Records supplied:
import Summits.Ventures.PackingBounds.ThreePointCert.K14d17AggG1
import Summits.Ventures.PackingBounds.ThreePointCert.K14d17AggG2
import Summits.Ventures.PackingBounds.ThreePointCert.K14d17AggG3
import Summits.Ventures.PackingBounds.ThreePointCert.K14d17AggP

import Summits.Ventures.PackingBounds.ThreePointCert.K14d17CheckIdS
import Summits.Ventures.PackingBounds.ThreePointCert.CheckIdKSMT

/-!
# κ(14) ≤ 3176: identity (ii') at the TRANSPOSED points (2^(551·35), 2^551, τ), τ = 18 … 20 of 35 (multi-point Kronecker check `CheckIdKSMT.idIIAtG`, file 7 of 12; sequential elaboration)

Framing: lottery ticket; floor = certified bounds/negative ranges. Venture `PackingBounds` (cell
`pub-packcert`), three-point SDP family, kissing column. Integer data / kernel checks of a feasible point of the
Bachoc–Vallentin semidefinite program (n = 14, s = 1/2, three-point matrix degree 17, two-point (Gegenbauer) part to
degree L = 34, Bachoc–Vallentin multiplier set = cell mode sym2; exact rational certificate `sdp-n14-d17-s1-2-sym2-a34-hyb8dd-j162674.json`
(sha256 51678ae29b30364383f5b0ccf59bd3d3a7260747eef143b772e0a5830bcc80a9) of the sdp seat's hybrid pipeline, verified by the cell's two exact verifiers), converted by
`cert2lean_g9.py` (lp gen 9; S = 80) into the units of the kernel checker `ThreePointCert.Check` + `CheckSym2` with the
record degree field set to L = 34 (the checker's degree enters only the unit `W = 2^d·d!` and the side conditions, so a
(d, L) certificate is a `Cert3` of degree L); symmetry-adapted PARTS (S₃/S₂ isotypic bases of short polynomials) with coarse factor COLUMNS, validated by
Kronecker substitution `ThreePointCert.CheckKSP` (`sosCheckKSParts`: the claimed expansion and `Σ_parts Σ_k col_k²` compared at `(2^w, 2^{wD}, 2^{wD²})`); three-point part by `CheckFKS`;
split check of (ii') `ThreePointCert.CheckSym2Split`. Emitter `emitlean_ks3.py` (lp gen 10; expansions `4^k • Σ_parts pᵀ(L′L′ᵀ)p` lifted by `SoundNN.boxNonneg_smul`). Generated file: plain lists of integers / monomials.
-/


namespace Summit.Ventures.PackingBounds.ThreePointCert.K14d17

open Literature.Geometry.DiscreteGeometry Literature.Geometry.DiscreteGeometry.PolyCert PolyCert.SPoly

/- sequential elaboration: one point at a time (kernel memory) -/
set_option Elab.async false

set_option maxRecDepth 100000 in
set_option maxHeartbeats 0 in
/-- Identity `(ii')` at the transposed point `(2^(551·35), 2^551, 18)`: `qII = 0` there, from the flat leaves (grouped evaluation; the large weight `2^(551·35·a)` enters once per `a`-block, run flushes carry `2^(551·b)`; kernel). -/
theorem pT_18 : idIIAtG (2 ^ (551 * 35)) (2 ^ 551) 18 K14d17.cert FPc E0c E1c E2c E3c E4c RHc K14d17.cR0 K14d17.cR1 K14d17.cR2 K14d17.cR3 K14d17.cR4 = true := by decide +kernel

set_option maxRecDepth 100000 in
set_option maxHeartbeats 0 in
/-- Identity `(ii')` at the transposed point `(2^(551·35), 2^551, 19)`: `qII = 0` there, from the flat leaves (grouped evaluation; the large weight `2^(551·35·a)` enters once per `a`-block, run flushes carry `2^(551·b)`; kernel). -/
theorem pT_19 : idIIAtG (2 ^ (551 * 35)) (2 ^ 551) 19 K14d17.cert FPc E0c E1c E2c E3c E4c RHc K14d17.cR0 K14d17.cR1 K14d17.cR2 K14d17.cR3 K14d17.cR4 = true := by decide +kernel

set_option maxRecDepth 100000 in
set_option maxHeartbeats 0 in
/-- Identity `(ii')` at the transposed point `(2^(551·35), 2^551, 20)`: `qII = 0` there, from the flat leaves (grouped evaluation; the large weight `2^(551·35·a)` enters once per `a`-block, run flushes carry `2^(551·b)`; kernel). -/
theorem pT_20 : idIIAtG (2 ^ (551 * 35)) (2 ^ 551) 20 K14d17.cert FPc E0c E1c E2c E3c E4c RHc K14d17.cR0 K14d17.cR1 K14d17.cR2 K14d17.cR3 K14d17.cR4 = true := by decide +kernel

end Summit.Ventures.PackingBounds.ThreePointCert.K14d17
import Summits.QuantumFields.BalabanUV.T4Continuum.Support.NE7SliceIterationStateNL
import Summits.QuantumFields.BalabanUV.T4Continuum.Support.NE7SliceIterationStateFacts
import Summits.QuantumFields.BalabanUV.T4Continuum.Support.NE7SliceTangentPartLimitNL
import Summits.QuantumFields.BalabanUV.T4Continuum.Support.NE7FrameDefectLipschitz
import Summits.QuantumFields.BalabanUV.T4Continuum.Support.NE3CurvedFrameKill
import Summits.QuantumFields.BalabanUV.T4Continuum.Support.BlockAverageCurrent
import Summits.QuantumFields.BalabanUV.T4Continuum.Spine.NE3.FrameNormalisationAdmissibleTop
import HarnessLib

/-!
# NE7SliceIterationStateFactsNL — THE STATE MAPS OF THE (S1) ITERATION ON THE NONLINEAR FRAME TARGET, ON THE WORKING REGION (memo ROAD-G103 §3, (R1′), file (B2)-2): the frame defect
# `P(u)` is skew, `N`-periodic and `≤ C_Γ(M·b)²`; `h̃(u) = h(u) − P(u)` is skew and `N`-periodic; `φ̃(u)` skew periodic; `T̃(u)` skew periodic with `dirIter T̃(u) = gaugeDir_V h̃(u)`; the normalised split
# of `(T̃(u), h̃(u))` EXISTS; access letters `‖framePotW T̃(u) − h̃(u)‖ ≤ m̃(u)`, `‖gaugeDir W ζ̃(u)‖ ≤ δ̃(u)`, and `‖ζ̃(u)‖ ≤ 6dM·D̃f(u)` — `NE7SliceIterationStateFacts` VERBATIM under `h ↦ h̃`

Cell `pub-balaban`, rung (B)+1 sub-cell t4, lineage `b2b-balaban-t4-ne7-p1`, generation 103 (CRUX PROVER NE7 #1 = OWNER of BINDER row NE7).  Memo `t4/b2b-balaban-t4-ne7-p1-g103/ROAD-G103.md` §3.
WORKING REGION as in `NE7SliceIterationStateFacts` (unitary `(tower)`-periodic `u`, chart `U′^{u} = W·e^{X(u)}` with `‖X(u)‖ ≤ 1∕8`, corners `u(M•z) = e^{h(u) z}` with `‖h(u)‖ ≤ 1∕8`, `W`, `U′` unitary
`(tower)`-periodic, `W` in the multi-level small-field class with `cruxC·M²x < 1`) PLUS, for the facts about `P(u)` (which read [Balaban1985Averaging] (97)∕(163) and [Balaban1985RegularSpaces] Prop. 7's
unitarity through `B7Eq162General.eq163_general` ∕ `Spine/NE3/FrameNormalisationAdmissibleTop.vcov_mem_unitaryUnits`), B7's Prop-4 regime at level `k+1` for `W` AND for `U′` and an honest (−1)-size
sup bound `‖X(u)‖ ≤ b` (`2048·d·M·b ≤ 1`); no bridge between the two vocabularies is asserted (as in `NE7SliceNonlinearFrameDefect`).
WHAT ([folklore]; 0 def, 0 sorry).  §1 `relPert_repLog_eq`, `relPert_repLog_mem_unitary`, `relPert_repLog_periodic`, `pdev_relPert_mul_le` (≤ the small-field radius of `U′`), **`frameDefect_skew`**, **`frameDefect_periodic`**,
**`norm_frameDefect_le`**, `effCornerLog_skew`, `effCornerLog_periodic`, `norm_effCornerLog_le`.  §2 `coarseDatumNL_skew_periodic`, `tangentPartNL_skew`, `tangentPartNL_periodic`,
**`dirIter_tangentPartNL`**, **`splitNL_exists`**, `splitNL_holds`, `frameNL_periodic`, `norm_frame_le_frameMismatchNL`, `norm_gaugeDir_gaugeFunNL_le`, `delta_le_sliceDefectNL`,
**`norm_gaugeFunNL_le`** (`frameMismatchNL_le_sliceDefectNL` is NE7b's `NE7SliceTangentPartLimitNL`, reused by name).
HONEST FRAMING (page 1): bookkeeping over landed letters; nothing of Bałaban's asserted; NOT the one-step contraction, NOT (S1), NOT NE7; spine 0∕9; finite T⁴ rung (B)+1 — NOT infinite volume, NOT mass gap,
NOT BetaPertH, NOT Clay.  Continuum YM on T⁴ ⇐ BetaPertH ∧ nine spine estimates (0/9 proved); BetaPertH ⇐ (D1) ∧ (D4) ∧ CAP+tail; G-an2-4 gates asym, D1 and NE2/3/4.
-/

set_option autoImplicit false

open scoped BigOperators Matrix.Norms.L2Operator
open NormedSpace Finset

namespace Summit.QuantumFields.BalabanUV.T4Continuum.NE7SliceIterationStateFactsNL

open Literature.MathematicalPhysics.QuantumFieldTheory.Balaban1983to89
open B7Prop1Explicit B7Prop2Explicit B7Prop3Flat MatrixLog
open B7Eq92Concrete (vcov)
open B7AvgGaugeCovariance (pdev_gaugeAct)
open T4AveragingDeficitWall (IsUnitaryCfg IsSkewDir SmallField vary)
open T4AveragingDeficitWallBoundary (IsPeriodicCfg periodBox)
open T4TermwiseUN (mlog_skew)
open AveragingDeficitPeriodicCounting (IsPeriodicDir)
open AveragingDeficitTwoLevelPrep (prop1Radius)
open AveragingDeficitMultiLevelPrep (cavgIter LevelSmall tower isPeriodicCfg_cavgIter cavgIter_unitary_small)
open AveragingDeficitTransport (mem_U1_of_unitary Ad_mem_skewAdjoint)
open AveragingDeficitKDatum (isUnitaryCfg_gaugeAct)
open BlockAveragePushDirGauge (gaugeDir isPeriodicDir_gaugeDir)
open BlockAverageCurrent (smallField_gaugeAct)
open NE3EnergyShapes (IsUnitarySite IsPeriodicSite)
open NE3TangentCovariantTower (dirIter framePotW)
open NE3ResidualSliceRep (dirIter_sub isPeriodicCfg_gaugeAct)
open NE3CovariantBlockMean (bmeanIterW)
open NE3QbarIterCovLiftPrep (cruxC)
open NE3SmoothRightInverseW (rightInvW dirIter_rightInvW isSkewDir_rightInvW isPeriodicDir_rightInvW)
open NE3SmoothLiftW (framePotW_add_period)
open NE3FramePotBoundW (tower_eq_pow_mul)
open NE3LandauOrbit (gaugeDir_skew)
open NE3CurvedFrameKill (framePotW_skew_periodic)
open NE7TangentTransportGauge (dirIter_skew_periodic)
open NE7MeanZeroGaugeSliceW (energyBlockLandauW)
open NE7SliceGaugeFunctionSized (exists_fullGauge_split_sized)
open NE7GaugeFunctionSupLetter (sup_le_of_bmeanIterW_le)
open SpreadLift (loopRad)
open NE3.PairLandauB8Avg (relPert relPert_mul_eq_vary)
open NE3.QbarDictionary (adField relPert_eq_expCfg_adField)
open NE3.FrameNormalisationAdmissibleTop (vcov_add_period vcov_mem_unitaryUnits)
open NE7FrameDefectLipschitz (norm_vcov_relPert_sub_one_le)
open NE7AccumulatedFrameLinearisation (norm_mlog_vcov_sub_framePotW_le)
open NE7SliceIterationState
open NE7SliceIterationStateFacts (repLog_skew repLog_periodic cornerLog_skew cornerLog_periodic)
open NE7SliceIterationStateNL
open NE7SliceTangentPartLimitNL (frameMismatchNL_le_sliceDefectNL)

Task brief:
From the line containing "open NE7SliceIterationStateFacts (repLog_skew" down to the last line of the records above, print every line exactly, with both ends kept.

Answer to the problem:
open NE7SliceIterationStateFacts (repLog_skew repLog_periodic cornerLog_skew cornerLog_periodic)
open NE7SliceIterationStateNL
open NE7SliceTangentPartLimitNL (frameMismatchNL_le_sliceDefectNL)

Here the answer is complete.